= Beginning of Section =

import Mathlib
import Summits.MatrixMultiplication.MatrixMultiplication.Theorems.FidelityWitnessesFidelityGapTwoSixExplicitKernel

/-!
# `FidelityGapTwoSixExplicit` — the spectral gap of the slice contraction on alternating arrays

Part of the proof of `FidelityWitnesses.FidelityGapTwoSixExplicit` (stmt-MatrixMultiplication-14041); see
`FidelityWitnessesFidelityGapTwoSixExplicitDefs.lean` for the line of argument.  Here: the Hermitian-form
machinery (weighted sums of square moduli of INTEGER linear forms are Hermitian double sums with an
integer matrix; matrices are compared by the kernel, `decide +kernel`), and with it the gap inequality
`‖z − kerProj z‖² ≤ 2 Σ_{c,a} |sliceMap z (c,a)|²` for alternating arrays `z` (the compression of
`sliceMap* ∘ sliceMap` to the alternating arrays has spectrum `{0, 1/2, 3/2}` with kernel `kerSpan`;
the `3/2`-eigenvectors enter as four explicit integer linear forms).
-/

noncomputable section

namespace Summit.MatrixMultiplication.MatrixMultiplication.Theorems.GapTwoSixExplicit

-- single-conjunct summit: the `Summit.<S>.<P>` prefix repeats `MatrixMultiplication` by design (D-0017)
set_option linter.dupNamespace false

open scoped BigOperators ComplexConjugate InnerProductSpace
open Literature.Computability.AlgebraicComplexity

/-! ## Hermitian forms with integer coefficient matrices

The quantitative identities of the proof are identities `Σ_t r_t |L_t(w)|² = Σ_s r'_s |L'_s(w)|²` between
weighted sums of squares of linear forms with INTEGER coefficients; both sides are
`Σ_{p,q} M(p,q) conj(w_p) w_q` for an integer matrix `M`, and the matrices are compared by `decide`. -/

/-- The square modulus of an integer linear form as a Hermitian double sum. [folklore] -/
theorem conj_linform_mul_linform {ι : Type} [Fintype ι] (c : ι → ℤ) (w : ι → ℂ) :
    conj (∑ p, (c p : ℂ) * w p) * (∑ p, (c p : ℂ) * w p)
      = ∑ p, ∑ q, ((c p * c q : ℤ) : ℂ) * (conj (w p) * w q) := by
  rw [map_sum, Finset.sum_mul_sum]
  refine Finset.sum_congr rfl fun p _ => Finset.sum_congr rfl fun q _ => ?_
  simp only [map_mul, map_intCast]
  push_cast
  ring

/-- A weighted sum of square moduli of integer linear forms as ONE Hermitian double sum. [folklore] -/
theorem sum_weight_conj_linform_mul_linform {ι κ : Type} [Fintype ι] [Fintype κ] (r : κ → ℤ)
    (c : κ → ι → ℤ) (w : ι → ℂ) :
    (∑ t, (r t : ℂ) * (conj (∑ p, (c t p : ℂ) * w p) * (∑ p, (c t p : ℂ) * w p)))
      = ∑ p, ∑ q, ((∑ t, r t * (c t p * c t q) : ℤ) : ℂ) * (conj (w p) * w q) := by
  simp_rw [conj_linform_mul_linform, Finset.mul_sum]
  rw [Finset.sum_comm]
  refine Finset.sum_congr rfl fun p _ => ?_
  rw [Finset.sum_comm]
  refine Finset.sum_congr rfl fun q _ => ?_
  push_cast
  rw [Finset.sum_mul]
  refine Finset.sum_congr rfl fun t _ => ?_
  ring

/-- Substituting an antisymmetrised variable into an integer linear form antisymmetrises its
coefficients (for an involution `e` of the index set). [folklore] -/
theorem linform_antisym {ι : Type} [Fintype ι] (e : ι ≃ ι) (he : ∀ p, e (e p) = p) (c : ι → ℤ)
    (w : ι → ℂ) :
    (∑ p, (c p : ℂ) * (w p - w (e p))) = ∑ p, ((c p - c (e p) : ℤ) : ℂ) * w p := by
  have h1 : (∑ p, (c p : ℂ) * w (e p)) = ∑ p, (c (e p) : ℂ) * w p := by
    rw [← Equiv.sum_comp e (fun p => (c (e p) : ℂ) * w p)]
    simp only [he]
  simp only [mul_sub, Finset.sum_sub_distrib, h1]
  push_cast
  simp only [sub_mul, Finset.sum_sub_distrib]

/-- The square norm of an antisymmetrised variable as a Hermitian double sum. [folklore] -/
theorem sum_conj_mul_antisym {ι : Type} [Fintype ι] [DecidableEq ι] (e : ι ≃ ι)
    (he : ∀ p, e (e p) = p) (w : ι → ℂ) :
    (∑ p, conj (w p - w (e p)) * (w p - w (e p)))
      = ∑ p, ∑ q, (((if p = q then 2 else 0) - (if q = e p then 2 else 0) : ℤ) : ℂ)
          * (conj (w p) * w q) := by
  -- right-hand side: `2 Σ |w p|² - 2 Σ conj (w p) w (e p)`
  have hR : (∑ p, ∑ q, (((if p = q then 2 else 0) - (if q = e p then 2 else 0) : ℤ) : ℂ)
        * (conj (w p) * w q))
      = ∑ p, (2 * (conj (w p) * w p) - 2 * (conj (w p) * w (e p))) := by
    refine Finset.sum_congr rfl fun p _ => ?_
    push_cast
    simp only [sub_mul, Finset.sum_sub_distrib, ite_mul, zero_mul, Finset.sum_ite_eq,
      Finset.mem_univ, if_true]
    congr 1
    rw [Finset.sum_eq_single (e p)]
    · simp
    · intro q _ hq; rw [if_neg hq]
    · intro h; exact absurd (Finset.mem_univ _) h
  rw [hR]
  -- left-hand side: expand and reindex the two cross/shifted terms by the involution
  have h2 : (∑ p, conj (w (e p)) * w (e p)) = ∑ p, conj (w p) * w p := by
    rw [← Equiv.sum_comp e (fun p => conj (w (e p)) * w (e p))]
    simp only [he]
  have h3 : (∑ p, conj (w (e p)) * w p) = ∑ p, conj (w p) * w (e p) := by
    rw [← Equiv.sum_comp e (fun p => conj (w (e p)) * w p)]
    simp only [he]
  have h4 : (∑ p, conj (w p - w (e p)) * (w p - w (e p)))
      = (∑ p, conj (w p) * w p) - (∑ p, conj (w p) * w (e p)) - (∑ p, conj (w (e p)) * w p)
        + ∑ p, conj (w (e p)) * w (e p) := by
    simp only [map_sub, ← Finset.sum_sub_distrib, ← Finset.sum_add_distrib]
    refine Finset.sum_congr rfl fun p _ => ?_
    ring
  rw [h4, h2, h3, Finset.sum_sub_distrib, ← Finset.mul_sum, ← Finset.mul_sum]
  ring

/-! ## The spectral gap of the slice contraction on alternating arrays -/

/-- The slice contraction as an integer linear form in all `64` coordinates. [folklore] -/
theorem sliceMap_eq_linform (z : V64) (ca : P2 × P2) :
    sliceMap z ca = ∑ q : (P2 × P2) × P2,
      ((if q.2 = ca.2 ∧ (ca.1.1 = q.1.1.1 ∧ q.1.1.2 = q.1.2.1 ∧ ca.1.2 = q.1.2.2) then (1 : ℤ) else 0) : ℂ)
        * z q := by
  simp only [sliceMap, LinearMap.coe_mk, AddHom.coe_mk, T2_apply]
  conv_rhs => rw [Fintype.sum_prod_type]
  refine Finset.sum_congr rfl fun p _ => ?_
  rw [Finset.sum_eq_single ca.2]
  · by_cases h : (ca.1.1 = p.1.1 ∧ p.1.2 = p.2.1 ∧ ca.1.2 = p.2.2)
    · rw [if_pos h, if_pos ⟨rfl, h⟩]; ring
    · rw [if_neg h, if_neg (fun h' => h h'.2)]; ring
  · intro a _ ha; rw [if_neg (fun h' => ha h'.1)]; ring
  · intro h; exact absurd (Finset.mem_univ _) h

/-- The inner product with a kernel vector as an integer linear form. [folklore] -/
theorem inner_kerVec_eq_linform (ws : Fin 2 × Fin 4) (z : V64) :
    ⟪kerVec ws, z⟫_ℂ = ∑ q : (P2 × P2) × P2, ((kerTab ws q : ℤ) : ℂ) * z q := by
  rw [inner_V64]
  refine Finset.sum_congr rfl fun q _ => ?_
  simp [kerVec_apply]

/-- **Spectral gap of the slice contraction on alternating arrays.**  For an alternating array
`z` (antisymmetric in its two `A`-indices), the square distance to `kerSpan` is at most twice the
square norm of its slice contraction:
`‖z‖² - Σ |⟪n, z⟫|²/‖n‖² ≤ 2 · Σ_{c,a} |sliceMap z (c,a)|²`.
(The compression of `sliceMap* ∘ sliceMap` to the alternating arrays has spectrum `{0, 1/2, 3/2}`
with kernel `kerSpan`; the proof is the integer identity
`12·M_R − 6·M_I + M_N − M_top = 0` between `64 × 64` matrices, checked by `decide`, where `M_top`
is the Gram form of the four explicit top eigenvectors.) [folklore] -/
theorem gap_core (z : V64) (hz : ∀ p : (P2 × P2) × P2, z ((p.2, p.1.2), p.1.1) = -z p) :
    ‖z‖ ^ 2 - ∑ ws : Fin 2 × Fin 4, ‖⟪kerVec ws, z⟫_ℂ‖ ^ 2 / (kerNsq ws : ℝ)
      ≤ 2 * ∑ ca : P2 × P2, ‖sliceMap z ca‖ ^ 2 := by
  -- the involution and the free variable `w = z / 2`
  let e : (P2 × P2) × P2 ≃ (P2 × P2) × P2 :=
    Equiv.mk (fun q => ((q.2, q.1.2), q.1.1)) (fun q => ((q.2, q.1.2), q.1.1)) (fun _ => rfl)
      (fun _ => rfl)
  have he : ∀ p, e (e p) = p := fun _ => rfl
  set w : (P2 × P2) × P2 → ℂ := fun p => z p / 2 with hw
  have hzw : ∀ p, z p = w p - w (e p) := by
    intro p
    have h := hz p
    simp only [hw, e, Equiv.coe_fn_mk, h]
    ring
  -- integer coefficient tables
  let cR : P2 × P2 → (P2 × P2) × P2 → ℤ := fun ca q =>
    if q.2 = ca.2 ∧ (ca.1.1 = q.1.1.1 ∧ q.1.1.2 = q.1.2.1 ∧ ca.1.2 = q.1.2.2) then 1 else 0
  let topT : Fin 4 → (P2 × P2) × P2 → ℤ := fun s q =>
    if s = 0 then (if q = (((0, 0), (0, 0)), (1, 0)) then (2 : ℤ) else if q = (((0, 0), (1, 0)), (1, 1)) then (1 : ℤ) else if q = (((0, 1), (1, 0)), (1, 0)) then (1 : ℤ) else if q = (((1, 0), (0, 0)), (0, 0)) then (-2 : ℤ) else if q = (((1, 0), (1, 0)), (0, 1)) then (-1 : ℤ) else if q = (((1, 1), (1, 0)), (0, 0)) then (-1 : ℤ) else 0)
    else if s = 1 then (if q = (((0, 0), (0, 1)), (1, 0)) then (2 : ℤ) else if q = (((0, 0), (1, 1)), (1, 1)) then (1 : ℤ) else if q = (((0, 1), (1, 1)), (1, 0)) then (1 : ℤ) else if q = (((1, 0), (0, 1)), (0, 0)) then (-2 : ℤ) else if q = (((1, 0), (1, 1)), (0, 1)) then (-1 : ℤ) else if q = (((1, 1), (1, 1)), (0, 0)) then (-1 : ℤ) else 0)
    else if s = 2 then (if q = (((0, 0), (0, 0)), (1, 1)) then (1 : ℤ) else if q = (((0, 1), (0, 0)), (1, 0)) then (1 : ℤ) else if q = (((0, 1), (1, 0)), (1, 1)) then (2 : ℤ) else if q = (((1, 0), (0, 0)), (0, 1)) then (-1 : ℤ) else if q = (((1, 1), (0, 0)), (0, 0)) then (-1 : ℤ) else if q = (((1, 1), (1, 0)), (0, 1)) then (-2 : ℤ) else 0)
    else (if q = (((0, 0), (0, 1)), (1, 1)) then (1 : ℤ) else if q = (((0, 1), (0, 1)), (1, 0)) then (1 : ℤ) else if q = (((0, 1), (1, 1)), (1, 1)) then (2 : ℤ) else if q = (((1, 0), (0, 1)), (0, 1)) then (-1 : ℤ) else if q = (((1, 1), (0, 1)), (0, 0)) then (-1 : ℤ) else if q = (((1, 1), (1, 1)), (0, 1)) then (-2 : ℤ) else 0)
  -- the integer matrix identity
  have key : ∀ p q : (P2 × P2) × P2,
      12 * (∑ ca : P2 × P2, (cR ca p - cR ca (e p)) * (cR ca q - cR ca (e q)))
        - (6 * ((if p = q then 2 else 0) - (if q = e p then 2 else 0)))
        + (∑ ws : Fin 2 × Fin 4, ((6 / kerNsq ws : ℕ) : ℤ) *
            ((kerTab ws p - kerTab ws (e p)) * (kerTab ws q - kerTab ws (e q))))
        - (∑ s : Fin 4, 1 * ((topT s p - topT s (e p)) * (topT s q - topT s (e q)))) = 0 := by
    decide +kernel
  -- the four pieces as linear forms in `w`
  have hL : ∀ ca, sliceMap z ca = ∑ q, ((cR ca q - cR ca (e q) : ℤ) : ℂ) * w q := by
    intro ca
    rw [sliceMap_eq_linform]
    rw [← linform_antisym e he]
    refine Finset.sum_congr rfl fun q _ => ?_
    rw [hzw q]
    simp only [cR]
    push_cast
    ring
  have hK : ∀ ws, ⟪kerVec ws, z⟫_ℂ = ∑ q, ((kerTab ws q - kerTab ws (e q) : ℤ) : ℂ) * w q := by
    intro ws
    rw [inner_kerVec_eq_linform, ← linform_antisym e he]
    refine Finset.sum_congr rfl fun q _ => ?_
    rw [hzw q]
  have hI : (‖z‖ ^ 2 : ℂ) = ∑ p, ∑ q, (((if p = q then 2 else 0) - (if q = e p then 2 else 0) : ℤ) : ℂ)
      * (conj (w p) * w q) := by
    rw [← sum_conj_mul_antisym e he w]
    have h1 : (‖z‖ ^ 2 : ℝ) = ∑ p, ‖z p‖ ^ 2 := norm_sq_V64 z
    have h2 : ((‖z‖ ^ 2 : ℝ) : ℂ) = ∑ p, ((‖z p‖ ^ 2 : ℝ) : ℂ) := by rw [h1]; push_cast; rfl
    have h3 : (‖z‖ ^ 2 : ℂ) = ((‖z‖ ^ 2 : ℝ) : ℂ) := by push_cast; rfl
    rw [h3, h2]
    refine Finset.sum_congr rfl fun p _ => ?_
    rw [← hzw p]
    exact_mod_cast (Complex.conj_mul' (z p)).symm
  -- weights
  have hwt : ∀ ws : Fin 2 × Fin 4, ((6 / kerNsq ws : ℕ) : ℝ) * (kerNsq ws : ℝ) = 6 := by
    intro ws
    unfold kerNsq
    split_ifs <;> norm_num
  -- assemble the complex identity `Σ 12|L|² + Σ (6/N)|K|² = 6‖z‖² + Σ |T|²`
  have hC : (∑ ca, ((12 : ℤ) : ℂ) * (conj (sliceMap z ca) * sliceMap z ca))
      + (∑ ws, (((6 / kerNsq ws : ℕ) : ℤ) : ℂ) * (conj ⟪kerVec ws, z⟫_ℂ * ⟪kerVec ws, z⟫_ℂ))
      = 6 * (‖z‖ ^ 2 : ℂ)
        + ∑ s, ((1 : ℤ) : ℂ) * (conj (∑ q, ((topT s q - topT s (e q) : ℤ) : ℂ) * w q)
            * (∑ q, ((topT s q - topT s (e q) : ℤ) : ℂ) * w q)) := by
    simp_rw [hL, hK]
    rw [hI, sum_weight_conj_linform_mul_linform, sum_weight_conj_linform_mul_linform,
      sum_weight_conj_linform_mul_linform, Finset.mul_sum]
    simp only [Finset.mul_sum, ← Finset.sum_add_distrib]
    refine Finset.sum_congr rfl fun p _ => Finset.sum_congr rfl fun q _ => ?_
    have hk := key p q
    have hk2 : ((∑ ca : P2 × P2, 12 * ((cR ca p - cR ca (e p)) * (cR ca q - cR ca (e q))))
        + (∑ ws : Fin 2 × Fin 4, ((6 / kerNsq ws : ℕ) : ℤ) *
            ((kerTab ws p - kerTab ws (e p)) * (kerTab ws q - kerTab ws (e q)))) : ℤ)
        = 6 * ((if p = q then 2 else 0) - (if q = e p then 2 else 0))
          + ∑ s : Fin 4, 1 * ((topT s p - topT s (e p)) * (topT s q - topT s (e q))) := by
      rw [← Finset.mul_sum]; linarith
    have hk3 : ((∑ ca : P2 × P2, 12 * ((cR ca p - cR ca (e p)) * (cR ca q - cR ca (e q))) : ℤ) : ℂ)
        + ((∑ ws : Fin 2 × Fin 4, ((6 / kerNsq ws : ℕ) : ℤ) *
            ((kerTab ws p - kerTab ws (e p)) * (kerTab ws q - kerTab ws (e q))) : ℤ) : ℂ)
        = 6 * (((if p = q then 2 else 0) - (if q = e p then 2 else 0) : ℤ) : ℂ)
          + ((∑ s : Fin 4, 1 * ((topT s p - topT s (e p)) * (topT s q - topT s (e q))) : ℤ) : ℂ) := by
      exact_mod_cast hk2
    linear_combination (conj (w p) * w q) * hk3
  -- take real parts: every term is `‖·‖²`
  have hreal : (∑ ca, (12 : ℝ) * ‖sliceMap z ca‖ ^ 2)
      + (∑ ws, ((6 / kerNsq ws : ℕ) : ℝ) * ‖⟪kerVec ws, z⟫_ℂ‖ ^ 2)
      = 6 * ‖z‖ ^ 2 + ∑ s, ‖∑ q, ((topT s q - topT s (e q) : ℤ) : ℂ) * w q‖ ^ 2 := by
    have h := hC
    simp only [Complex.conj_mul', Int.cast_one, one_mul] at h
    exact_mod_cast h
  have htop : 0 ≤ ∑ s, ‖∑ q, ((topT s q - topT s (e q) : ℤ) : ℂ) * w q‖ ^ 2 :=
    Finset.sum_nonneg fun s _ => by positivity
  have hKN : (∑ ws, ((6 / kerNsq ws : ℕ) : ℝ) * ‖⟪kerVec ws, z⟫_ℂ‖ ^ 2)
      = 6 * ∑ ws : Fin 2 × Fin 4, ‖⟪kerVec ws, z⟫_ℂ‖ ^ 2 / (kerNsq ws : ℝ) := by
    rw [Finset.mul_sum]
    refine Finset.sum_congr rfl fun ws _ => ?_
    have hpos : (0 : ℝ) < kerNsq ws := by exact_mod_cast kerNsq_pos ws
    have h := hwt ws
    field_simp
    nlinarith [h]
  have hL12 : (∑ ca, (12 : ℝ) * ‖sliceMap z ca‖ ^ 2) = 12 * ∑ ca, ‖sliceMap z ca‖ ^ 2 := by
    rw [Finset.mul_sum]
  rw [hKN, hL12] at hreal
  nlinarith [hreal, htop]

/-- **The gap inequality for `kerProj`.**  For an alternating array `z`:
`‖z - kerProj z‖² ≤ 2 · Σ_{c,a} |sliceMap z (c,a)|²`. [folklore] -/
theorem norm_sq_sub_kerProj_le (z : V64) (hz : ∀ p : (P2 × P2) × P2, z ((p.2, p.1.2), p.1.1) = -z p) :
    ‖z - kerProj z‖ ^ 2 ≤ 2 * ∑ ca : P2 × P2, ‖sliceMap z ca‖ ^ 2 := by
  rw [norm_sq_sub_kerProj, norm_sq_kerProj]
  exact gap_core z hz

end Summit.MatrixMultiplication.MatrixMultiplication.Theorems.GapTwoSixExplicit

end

= End of Section =

• _WHAT YOU SHOULD DO_: Which lines of the entries above contain the string "intro"? Copy each one.

• _YOUR SOLUTION_:
    · intro q _ hq; rw [if_neg hq]
    · intro h; exact absurd (Finset.mem_univ _) h
  · intro a _ ha; rw [if_neg (fun h' => ha h'.1)]; ring
  · intro h; exact absurd (Finset.mem_univ _) h
    intro p
    intro ca
    intro ws
    intro ws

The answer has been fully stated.